- [Goal of the exercise]
An exact transcription of the lines below, from the first through the one containing "IS INVARIANT UNDER", is the only output wanted.

- [Extracted data]
================

/-
Copyright (c) 2026 the pub-hodgecm-mathlib formalisation cell (harness21).  Prover seat hodgecm-mathlib-K2E1-p04 (g2), Track B ∕ K2-LIT
(build stream 29), h413 = `stmt-HodgeConjecture-24833`, line `K2_E1_TraceFormulaBeta`; BY-NAME DEAL (9) of the dealer K2E1-plan (g0)
2026-09-03T23:12:30Z (`K2E1LocalIrrepAdmissibleU2`), file 2: the structure of `U(σ, Φ₂)(K)` feeding Harish-Chandra's support theorem.
-/
import Summits.HodgeConjecture.HodgeConjecture.Theorems.K2E1RamifiedSpecialGelfandPairU2   -- ★ p855539∕p855507: the `η`-level, Cartan in the symplectic model
import Literature.NumberTheory.Automorphic.UnitaryGroupBorelInduction                     -- ★ `unipotentU`, `mem_unipotentU_iff`
import Literature.NumberTheory.Automorphic.CongruenceSubgroupExpansionGL                  -- ★ `congruenceGL`, `IsUniformizingElement`, `exists_congruenceGL_pow_subset`
import HarnessLib
import Literature.NumberTheory.EllipticCurves.SemilinearTateDualPlaces
import Summits.BirchSwinnertonDyer.Rank1Residual.X11b.BDPRouteRelaxation
import HarnessLib

/-!
# Route `GenusKolyvaginAtTwo`, crux L_T `PowDvdShaCardAtTwoRT` (stmt-BirchSwinnertonDyer-23242), LINE 18 stub KS, the DROPS, input `hrec` —
# `inv_v(· ∪ₑ ·)` IS INVARIANT UNDER `σ_*` (the displayed hypotheses `hσ`, `hσb` of `…RTLocalEigenDuality`, discharged)

Seat `bsd-line-gk2-p3` g23 (PROVER seat 3/3, cell `bsd-f1-sign2`), `--supports stmt-BirchSwinnertonDyer-23242` (helper; closes nothing).
THEOREMS ONLY (no definition, no named fact, no `sorry`).  BSD is NOT proved by any of this; neither is the crux nor any stub.

WHY.  `…RTLocalEigenDuality` (this seat) turns a displayed `τ`-structure on `H¹(K_v, E[2^M])` into the exact order of the two surviving
terms of Kolyvagin's two-term reciprocity (Math. Ann. 291 (1991) Thm. 2.1 = input `hrec` of `PlusDescent.weakSwapOracle_of_twoPrimeReciprocity`).
Its first two hypotheses are an involution `σ` of `H¹(K_v, E[n])` with `inv_v(σX ∪ₑ σY) = inv_v(X ∪ₑ Y)`.  THIS FILE discharges them
for `σ := conjActPlace W c n h` (the tree's `σ_*` on local cohomology, `SelmerGaloisActionPlaces`) at a place `v` with `c • v = v` (an
INERT place of the Heegner field for `c` = complex conjugation), for every family of invariant maps COMPATIBLE with the Galois transport
of completions (`LocalInvariants.IsConjCompatible`; THE canonical family is: `isConjCompatible_canonical`) and every `Γ_K`-equivariant
biadditive `μₙ`-valued `e` on `E[n]` that is SEMILINEAR for the adapted lift (`e(tS, tT) = t(e(S, T))`, `t = liftAutPlace c h`; for the
Weil pairing of `E/ℚ` this is its `Aut(ℚ̄/ℚ)`-equivariance).
* `weilPairingHom_smul` — `Γ_K`-equivariance of `e` in the additive currency of `DiscreteGaloisModule.pairing`.
* **`invWeilPairing_conjActPlace`** — for ANY place datum `c • v = w`:
  `inv_w(σ_* X ∪ₑ σ_* Y) = inv_v(X ∪ₑ Y)` (`semilinearLocalH_cupProduct` + `IsConjCompatible`).
* **`invWeilPairing_conjActPlace_self`** — at a `c`-fixed place (`c • v = v`): `σ_*` preserves `inv_v(· ∪ₑ ·)` — hypothesis `hσb`.
* `conjActPlace_conjActPlace_self` — `σ_* ∘ σ_* = id` there when `c² = 1` — hypothesis `hσ`.
* `conjActPlace_localization_self` — `σ_*(loc_v z) = loc_v(c_* z)`; `conjActPlace_localization_of_eigen` — `c_* z = ε z ⟹ σ_*(loc_v z) = ε loc_v z`.

References: [CasselsFrohlichANT1967] Ch. VI §1.1, Ch. VII §1.1; [Jetchev2008] §5 Thm. 5.1; [MilneADT2006] I Cor. 2.3; [Kolyvagin1991MathAnn] Thm. 2.1.
-/

set_option autoImplicit false

noncomputable section

open scoped Classical

open CategoryTheory Field NumberField IsDedekindDomain Function WeierstrassCurve
open Literature.NumberTheory.Automorphic
open Literature.NumberTheory.EllipticCurves
open Literature.NumberTheory.GaloisRepresentations
open Literature.NumberTheory.GaloisCohomology
open Literature.NumberTheory.GaloisRepresentations.DiscreteGaloisModule (mu MuCarrier)
open Summit.BirchSwinnertonDyer.Rank1Residual.X11b.Relaxation
open scoped ContRepresentation

-- the Theorems namespace of this sub repeats the summit name by design (D-0017 nested layout)
set_option linter.dupNamespace false

namespace Summit.BirchSwinnertonDyer.BirchSwinnertonDyer.Theorems.GenusExact.PlusDescent

universe u

variable {K : Type u} [Field K] [NumberField K] (W : WeierstrassCurve ℚ) (c : K ≃ₐ[ℚ] K)
variable (n : ℕ) [NeZero n]
variable (e : (W.baseChange K).geomTorsion ((n : ℕ) : ℤ) → (W.baseChange K).geomTorsion ((n : ℕ) : ℤ) → AlgebraicClosure K)
  (hμ : ∀ S T, e S T ^ n = 1)
  (hadd₁ : ∀ S₁ S₂ T, e (S₁ + S₂) T = e S₁ T * e S₂ T)
  (hadd₂ : ∀ S T₁ T₂, e S (T₁ + T₂) = e S T₁ * e S T₂)
  (hgal : ∀ (γ : absoluteGaloisGroup K) (S T : (W.baseChange K).geomTorsion ((n : ℕ) : ℤ)), γ • e S T = e (γ • S) (γ • T))

include hgal in
/-- `Γ_K`-equivariance of `e` in the currency of `DiscreteGaloisModule.pairing`: `e(γS, γT) = γ·e(S, T)` additively on `μₙ`. [folklore] -/
theorem weilPairingHom_smul (γ : absoluteGaloisGroup K) (S T : (W.baseChange K).geomTorsion ((n : ℕ) : ℤ)) :
    weilPairingHom (W.baseChange K) n e hμ hadd₁ hadd₂ (((W.baseChange K).torsionGaloisModule ((n : ℕ) : ℤ)) γ S)
        (((W.baseChange K).torsionGaloisModule ((n : ℕ) : ℤ)) γ T) =
      mu K n γ (weilPairingHom (W.baseChange K) n e hμ hadd₁ hadd₂ S T) := by
  apply MuCarrier.eq_of_coe_eq
  rw [coe_mu_apply, coe_weilPairingHom, torsionGaloisModule_apply_apply, torsionGaloisModule_apply_apply, coe_weilPairingHom]
  exact (hgal γ S T).symm

include hgal in
/-- **`inv_w(σ_* X ∪ₑ σ_* Y) = inv_v(X ∪ₑ Y)`** for every place datum `c • v = w`, every family `inv` compatible with the Galois transport
of completions, and every `e` semilinear for the adapted lift `t = liftAutPlace c h` (`e(tS, tT) = t(e(S,T))`): the local Weil cup-product
pairing is transported by `σ_* = conjActPlace` (`semilinearLocalH_cupProduct`) and THE invariant maps see through the transport
(`IsConjCompatible`). [cite: CasselsFrohlichANT1967, Ch. VI §1.1] [cite: Jetchev2008, §5 Thm. 5.1] -/
theorem invWeilPairing_conjActPlace {v w : HeightOneSpectrum (𝓞 K)} (h : c • v = w)
    (hte : ∀ S T, e ((isLiftOfAut_liftAutPlace c h).torsionMap W ((n : ℕ) : ℤ) S)
      ((isLiftOfAut_liftAutPlace c h).torsionMap W ((n : ℕ) : ℤ) T) = liftAutPlace c h (e S T))
    (inv : LocalInvariants K n) (hinv : inv.IsConjCompatible c)
    (X Y : galoisCohomology (((W.baseChange K).torsionGaloisModule ((n : ℕ) : ℤ)).toLocal (Sum.inr v : Place K)) 1) :
    invWeilPairing (W.baseChange K) n e hμ hadd₁ hadd₂ hgal inv (Sum.inr w) (conjActPlace W c ((n : ℕ) : ℤ) h X)
        (conjActPlace W c ((n : ℕ) : ℤ) h Y) =
      invWeilPairing (W.baseChange K) n e hμ hadd₁ hadd₂ hgal inv (Sum.inr v) X Y := by
  haveI : CompactSpace (absoluteGaloisGroup (v.adicCompletion K)) := absoluteGaloisGroup_compactSpace _
  haveI : CompactSpace (absoluteGaloisGroup (w.adicCompletion K)) := absoluteGaloisGroup_compactSpace _
  have hBψ : ∀ S T, weilPairingHom (W.baseChange K) n e hμ hadd₁ hadd₂
      ((isLiftOfAut_liftAutPlace c h).torsionMap W ((n : ℕ) : ℤ) S) ((isLiftOfAut_liftAutPlace c h).torsionMap W ((n : ℕ) : ℤ) T) =
      muSemilinearMap (liftAutPlace c h) n (weilPairingHom (W.baseChange K) n e hμ hadd₁ hadd₂ S T) := fun S T ↦ by
    apply MuCarrier.eq_of_coe_eq
    rw [coe_muSemilinearMap, coe_weilPairingHom, coe_weilPairingHom]
    exact hte S T
  have key := semilinearLocalH_cupProduct (ρ := (W.baseChange K).torsionGaloisModule ((n : ℕ) : ℤ))
    (ρN := (W.baseChange K).torsionGaloisModule ((n : ℕ) : ℤ)) (ρP := mu K n)
    (E := v.adicCompletion K) (E' := w.adicCompletion K) (isLiftOfAut_liftAutPlace c h)
    (isLiftOfRingEquiv_ringEquivLift (galAdicCompletionEquiv (L := K) c h))
    (liftsCommute_liftAutPlace c h) (weilPairingHom (W.baseChange K) n e hμ hadd₁ hadd₂)
    (weilPairingHom_smul W n e hμ hadd₁ hadd₂ hgal)
    ((isLiftOfAut_liftAutPlace c h).torsionMap W ((n : ℕ) : ℤ)) ((isLiftOfAut_liftAutPlace c h).torsionMap_smul W ((n : ℕ) : ℤ))
    ((isLiftOfAut_liftAutPlace c h).torsionMap W ((n : ℕ) : ℤ)) ((isLiftOfAut_liftAutPlace c h).torsionMap_smul W ((n : ℕ) : ℤ))
    (muSemilinearMap (liftAutPlace c h) n) (isSemilinear_mu (isLiftOfAut_liftAutPlace c h) n) hBψ X Y
  rw [invWeilPairing_apply, invWeilPairing_apply, ← hinv v w h]
  exact congrArg (inv (Sum.inr w)) key.symm

include hgal in
/-- **Hypothesis `hσb` of `…RTLocalEigenDuality`, discharged**: at a `c`-FIXED place (`c • v = v`; an inert place of the Heegner field for
the complex conjugation `c`), `σ_* = conjActPlace W c n h` preserves `inv_v(· ∪ₑ ·)`. [cite: CasselsFrohlichANT1967, Ch. VI §1.1]
[cite: Kolyvagin1991MathAnn, Thm. 2.1] -/
theorem invWeilPairing_conjActPlace_self {v : HeightOneSpectrum (𝓞 K)} (h : c • v = v)
    (hte : ∀ S T, e ((isLiftOfAut_liftAutPlace c h).torsionMap W ((n : ℕ) : ℤ) S)
      ((isLiftOfAut_liftAutPlace c h).torsionMap W ((n : ℕ) : ℤ) T) = liftAutPlace c h (e S T))
    (inv : LocalInvariants K n) (hinv : inv.IsConjCompatible c)
    (X Y : galoisCohomology (((W.baseChange K).torsionGaloisModule ((n : ℕ) : ℤ)).toLocal (Sum.inr v : Place K)) 1) :
    invWeilPairing (W.baseChange K) n e hμ hadd₁ hadd₂ hgal inv (Sum.inr v) (conjActPlace W c ((n : ℕ) : ℤ) h X)
        (conjActPlace W c ((n : ℕ) : ℤ) h Y) =
      invWeilPairing (W.baseChange K) n e hμ hadd₁ hadd₂ hgal inv (Sum.inr v) X Y :=
  invWeilPairing_conjActPlace W c n e hμ hadd₁ hadd₂ hgal h hte inv hinv X Y

omit [NeZero n] in
/-- **Hypothesis `hσ` of `…RTLocalEigenDuality`, discharged**: at a `c`-fixed place, `σ_* ∘ σ_* = id` when `c² = 1`.
[cite: SerreLocalFields1979, VII.§5 Prop. 3] -/
theorem conjActPlace_conjActPlace_self (hc : c * c = 1) {v : HeightOneSpectrum (𝓞 K)} (h : c • v = v)
    (X : galoisCohomology (((W.baseChange K).torsionGaloisModule ((n : ℕ) : ℤ)).toLocal (Sum.inr v : Place K)) 1) :
    conjActPlace W c ((n : ℕ) : ℤ) h (conjActPlace W c ((n : ℕ) : ℤ) h X) = X :=
  conjActPlace_conjActPlace W c ((n : ℕ) : ℤ) hc h h X

omit [NeZero n] in
/-- At a `c`-fixed place: `σ_*(loc_v z) = loc_v(c_* z)` (`conjActPlace_localization` with `w = v`). [cite: Jetchev2008, §5 Thm. 5.1] -/
theorem conjActPlace_localization_self {v : HeightOneSpectrum (𝓞 K)} (h : c • v = v)
    (z : galoisCohomology ((W.baseChange K).torsionGaloisModule ((n : ℕ) : ℤ)) 1) :
    conjActPlace W c ((n : ℕ) : ℤ) h
        (galoisCohomology.localization ((W.baseChange K).torsionGaloisModule ((n : ℕ) : ℤ)) (Sum.inr v : Place K) 1 z) =
      galoisCohomology.localization ((W.baseChange K).torsionGaloisModule ((n : ℕ) : ℤ)) (Sum.inr v : Place K) 1
        (conjAct W c ((n : ℕ) : ℤ) z) :=
  conjActPlace_localization W c ((n : ℕ) : ℤ) h z

omit [NeZero n] in
/-- **Localisations of `c`-eigenclasses are `σ_*`-eigenclasses** at a `c`-fixed place: `c_* z = ε z` (`ε = ±1`) ⟹ `σ_*(loc_v z) = ε loc_v z` —
the eigen hypotheses of `…RTLocalEigenDuality` for the localisations of Kolyvagin's classes (whose `c`-signs are
`sign_conjAct_kolyvaginClass_two`). [cite: Jetchev2008, §5 Thm. 5.1] [cite: GrossLMS1991, §5 (5.1)] -/
theorem conjActPlace_localization_of_eigen {v : HeightOneSpectrum (𝓞 K)} (h : c • v = v) {ε : ℤ} (hε : ε = 1 ∨ ε = -1)
    {z : galoisCohomology ((W.baseChange K).torsionGaloisModule ((n : ℕ) : ℤ)) 1} (hz : conjAct W c ((n : ℕ) : ℤ) z = ε • z) :
    conjActPlace W c ((n : ℕ) : ℤ) h
        (galoisCohomology.localization ((W.baseChange K).torsionGaloisModule ((n : ℕ) : ℤ)) (Sum.inr v : Place K) 1 z) =
      ε • galoisCohomology.localization ((W.baseChange K).torsionGaloisModule ((n : ℕ) : ℤ)) (Sum.inr v : Place K) 1 z := by
  rcases hε with rfl | rfl
  · rw [one_zsmul] at hz
    rw [one_zsmul, conjActPlace_localization_self W c n h z, hz]
  · rw [neg_one_zsmul] at hz
    rw [neg_one_zsmul, conjActPlace_localization_self W c n h z, hz, map_neg]

end Summit.BirchSwinnertonDyer.BirchSwinnertonDyer.Theorems.GenusExact.PlusDescent

end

================

- [Solution below]
/-
Copyright (c) 2026 the pub-hodgecm-mathlib formalisation cell (harness21).  Prover seat hodgecm-mathlib-K2E1-p04 (g2), Track B ∕ K2-LIT
(build stream 29), h413 = `stmt-HodgeConjecture-24833`, line `K2_E1_TraceFormulaBeta`; BY-NAME DEAL (9) of the dealer K2E1-plan (g0)
2026-09-03T23:12:30Z (`K2E1LocalIrrepAdmissibleU2`), file 2: the structure of `U(σ, Φ₂)(K)` feeding Harish-Chandra's support theorem.
-/
import Summits.HodgeConjecture.HodgeConjecture.Theorems.K2E1RamifiedSpecialGelfandPairU2   -- ★ p855539∕p855507: the `η`-level, Cartan in the symplectic model
import Literature.NumberTheory.Automorphic.UnitaryGroupBorelInduction                     -- ★ `unipotentU`, `mem_unipotentU_iff`
import Literature.NumberTheory.Automorphic.CongruenceSubgroupExpansionGL                  -- ★ `congruenceGL`, `IsUniformizingElement`, `exists_congruenceGL_pow_subset`
import HarnessLib
import Literature.NumberTheory.EllipticCurves.SemilinearTateDualPlaces
import Summits.BirchSwinnertonDyer.Rank1Residual.X11b.BDPRouteRelaxation
import HarnessLib

/-!
# Route `GenusKolyvaginAtTwo`, crux L_T `PowDvdShaCardAtTwoRT` (stmt-BirchSwinnertonDyer-23242), LINE 18 stub KS, the DROPS, input `hrec` —
# `inv_v(· ∪ₑ ·)` IS INVARIANT UNDER `σ_*` (the displayed hypotheses `hσ`, `hσb` of `…RTLocalEigenDuality`, discharged)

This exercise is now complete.